The “Annual Reset” Concept in Portfolio Management

Craving Alpha
4 min readNov 13, 2020


While we are not sure if the “Annual Reset Concept” is something unique, We hope this goes a long way in changing how “Portfolio Management/ Fund Management” has been performed in the past to benefit the investor/client more than the manager or the fund.
But first, let's highlight what “Portfolio Management” means and what flaws need fixing.

Portfolio Management

Has been a fairly new concept, in theory, however, we believe it has been in existence since the inception of equity rather since the inception of investing. While probably back in the day it must’ve been more about asset allocation, today we have professional firms offering “Portfolio Management Services” (PMS) focussing on selective industries, assets and even as capital allocation within businesses.

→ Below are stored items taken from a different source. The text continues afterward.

/-!
# Traces of the `S_z` spin classes of the positivity blocks in a sector `(N_α, N_β) = (a, b)`:
# the per-block a-priori bounds of the a-posteriori semidefinite error bound

Topic `Literature/MathematicalPhysics/QuantumChemistry`; continues `PositivityBlockTraces.lean` (the
full-index trace constants of `T1`, `T2`, `T2′` on the DQG-feasible set and the sub-block rule) at the
level at which the generators of the variational 2-RDM programme actually block their matrices: in an
`S_z`-sector calculation ("in which the basis functions are only eigenfunctions of `Ŝ_z`", Mazziotti 2007
§II.F) every positivity matrix splits into SPIN CLASSES — the one-body blocks `γ_σ`, the pair classes
`(σ, τ)` of `D`, `Q`, `G`, the triple classes of `T1` and the classes `(σ τ; υ)` of `T2`/`T2′` (two
creators of spins `σ, τ`, one annihilator of spin `υ`) — and the SECTOR ROWS (`Tr γ_σ = N_σ` and the
spin-resolved pair traces `N_α(N_α − 1)`, `N_β(N_β − 1)`, `N_α N_β` of Mazziotti 2007 eqs. (87)–(90), the
fields of `IsDQGFeasibleSector`) fix the trace of EVERY spin class. These traces are the admissible
`τ_j` of the trace form of the Jansson–Chaykin–Keil bound (`JanssonChaykinKeil.theorem_3_2_traceBound`,
`….lmiForm_bound`; Jansson's primal boundedness qualification, arXiv:0707.4366 §4 p.8) block by block;
a finer block (point-group irreducible, spin-flip quotient) inside a class carries the CLASS constant by
the sub-block rule (`re_sum_diag_submatrix_le_of_posSemidef`).

All sums are over ORDERED site tuples `x, y, z ∈ Λ` (`k = |Λ|` spatial orbitals, `n_σ = N_σ`, i.e.
`n = ![a, b]`); a generator that indexes a same-spin pair class by `x < y` carries one half, a same-spin
triple class by `x < y < z` one sixth of the ordered constant (equal-site rows are null and the diagonal
is symmetric). PROVED here (0 sorry, no definitions), for every sector-DQG-feasible pair:

* one body: `Σ_x γ_{xσ,xσ} = n_σ` (field), `Σ_x (1 − γ)_{xσ,xσ} = k − n_σ` (`sum_oneHole_diag_spin`);
* `D`: `Σ_{x,y} Γ_{(xσ,yτ),(xσ,yτ)} = n_σ(n_σ − 1)` (`σ = τ`) resp. `n_σ n_τ` (`σ ≠ τ`), all four spin
  pairs (`sum_sum_two_diag_spin`; the `(β, α)` pair by antisymmetry);
* `Q`: class `(σ, σ)`: `(k − n_σ)(k − n_σ − 1)`; class `(σ, τ)`, `σ ≠ τ`: `(k − n_σ)(k − n_τ)`;
* `G` (index `(i, j)` of `G^{ij}_{kl} = δ_{jl} γ_{ik} − Γ^{il}_{kj}`): class `(σ; σ)`: `n_σ(k − n_σ + 1)`;
  class `(σ; τ)`, `σ ≠ τ`: `n_σ(k − n_τ)`;
* `T1`: class `(σσσ)`: `n_σ(n_σ−1)(n_σ−2) + (k−n_σ)(k−n_σ−1)(k−n_σ−2)`; classes `(σστ)`, `(στσ)`,
  `(τσσ)`, `σ ≠ τ`: `n_σ(n_σ−1) n_τ + (k−n_σ)(k−n_σ−1)(k−n_τ)` ("two particles of spin `σ` and one of
  spin `τ`, or two `σ`-holes and one `τ`-hole");
* `T2` (index `(i, j; k)` ↔ `a†_i a†_j a_k`): class `(σσ; σ)`: `n_σ((n_σ−1)(2−k) + k(k−1))`; class
  `(στ; τ)`: `k n_τ (k − n_τ + 1)`; class `(στ; σ)`: `k n_σ (k − n_σ + 1)`; class `(σσ; τ)`:
  `k n_σ(n_σ−1) − 2(k−1) n_σ n_τ + k(k−1) n_τ` (`σ ≠ τ`);
* `T2′` corner: `Σ_x T2′_{inr xσ, inr xσ} = n_σ` (the 1-matrix block), so a `T2′` charge class
  `(σσ;σ) ∪ (στ;τ) ∪ {σ}` has trace = the sum of the three constants (halving the first for `x < y`).

Instance (arithmetic, not a decl): [2Fe–2S] active space `(a, b, k) = (15, 15, 20)`: `T2′` charge-`α`
class (pairs `x<y`) `2 775`, `T2 (αα;β)` (`x<y`) `675`, `T1 (ααβ)` (`x<y`) `1 625`, `T1 (ααα)` (`x<y<z`)
`465`, `G (α;α)+(β;β)` `180`, `D (αβ)` `225`.

WHAT THIS FILE IS NOT: not a statement about a particular generator's member lists (the map from these
ordered classes to a block layout — halving, index order inside `T2′` — is the reader's); not the
spin-ADAPTED (`Ŝ²`) blocking; nothing floating-point. References (pages opened 2026-08-26): Mazziotti
2007 Ch. 3 §II.F eqs. (87)–(90) (sector traces), §II.E.3 p.34 (`n_d, n_q, n_g`) [Mazziotti2007RDMChapter];
Nakata et al. 2008 §II.A–B (PDF p.5: `T1`, `T2`, `T2′` entries) [NakataEtAl2008]; Jansson 2007 §4 PBQ
p.8 [Jansson2007].
-/

noncomputable section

But, What does it mean today?

As a definition, “Portfolio Management, is the practice of designing an optimal capital allocation schedule within a focussed group of assets in order to grow the collective value of an investment in a favourable risk/return trade-off”. While, technically implies that each portfolio is designed individually to account for the Risk/Return Tradeoff for each portfolio instead, for the sake of convenience professionally managed firms have started offering thematic or model-based portfolios for the investors to choose from. Probably replacing the idea of “Asset Selection” and “Security Selection” with “Theme Selection” or “Manager Selection”.

The Flaw in the Design

Since the inception of PMS and Fund Management, rather the “newer design” has a few flaws, namely:

  1. Inter Client Returns Deviation: Most funds suffer from this flaw. While investing in portfolios should not have a major problem of “mistiming the markets”, it has been observed that newer clients have lower returns than the older clients.
    Probably because most funds that are marketed have shown considerable outperformance in the past “which however might not sustain” hence the older investors have made more returns.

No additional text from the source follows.